It is a truth universally acknowledged that the majority of humanities students have no idea what they want to do with their lives, most of whom end up in law school because, as I’ve often heart it put, they couldn’t think of anything better to do.  And with the exception of a JD, I am no different.  Despite years of soul-searching and self-help worksheets and online career tests, I have never known what I really want to do with my life, at least not career-wise.  I have moved from job to job over the last fifteen years of my professional life, with a short year out to take the obligatory grad school detour, and never once have I enjoyed a single one.

Things have continued to be crazy at work.  I spend most of my time terrified that someone will find out I don’t know what I’m doing, even though I probably know more than I realize.  But it is so difficult to play a game when you don’t know the rules and you have no one to show you.  So this goes beyond bored, or dissatisfied.  This is the dark ribbon of fear, the cages you make for yourself and the distortions you place on reality.  I wish there was some way to blast those phantoms out of existence.  But it takes time, and I’m working on it.

In the meantime, I have a backup plan – my new poster arrived today, the one that says “Keep Calm and Carry On.”  I’m going to have it framed and put in my office to remind me that there is No Cause for Panic.  It is a facsimile of a poster placed all over London during World War II to calm the tube-riding public.

So enough of this maudlin musing.  Is anyone else disturbed by the recent Doritos commercial that has been airing recently?  The one in which two bags of Doritos fight WWF-style in a ring in front of an army of wiggling knit toys?  I mean, what the hell is going on there?  Are bags of Doritos and knit toys supposed to have something in common?  Are knit toys supposed to have some kind of street cred?  What age group is this advert aimed at?

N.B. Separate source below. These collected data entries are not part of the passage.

namespace Summit.NavierStokesRegularity.NavierStokesRegularity.Theorems.PoloidalWindowDoorPoloidalWindowRigiditySparseEnergyFarField

open MeasureTheory Set Function Filter Topology Metric InnerProductSpace
open scoped RealInnerProductSpace InnerProductSpace Laplacian ENNReal
open Literature.Analysis Literature.Analysis.FluidPDE
open Summit.NavierStokesRegularity.NavierStokesRegularity.Theorems.PoloidalWindowDoorPoloidalWindowRigidityClassSpaceTimeRates
open Summit.NavierStokesRegularity.NavierStokesRegularity.Theorems.PoloidalWindowDoorPoloidalWindowRigidityClassRate
open Summit.NavierStokesRegularity.NavierStokesRegularity.Theorems.PoloidalWindowDoorPoloidalWindowRigidityWindow
open Summit.NavierStokesRegularity.NavierStokesRegularity.Theorems.PoloidalWindowDoorPoloidalWindowRigidityEllipticSliceThinStrain

variable {C : ℝ} {v : ℝ → EuclideanSpace ℝ (Fin 3) → EuclideanSpace ℝ (Fin 3)}

open Summit.NavierStokesRegularity.NavierStokesRegularity.Theorems.PoloidalWindowDoorPoloidalWindowRigiditySparseEnergyFarFlux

More importantly, what coke-lined booze-fueled junket led to some young ad jocks coming up with this crap?

Some ads are funny.  The one about car care products that intones in a sonorous voice: “Here at Blah Blah, we’ve been conducting tests to see how children make such gigantic messes in such a short time” and then shows a child being shut up in a minivan is hilarious.  The one from years ago in which the man runs into an open file drawer whilst talking to his boss about how all the information for the meeting is stored in his brain slayed me every time I watched it.  If I could have rolled on the floor I would have.

But this Doritoes commercial is WHACK.  Whack I tell you.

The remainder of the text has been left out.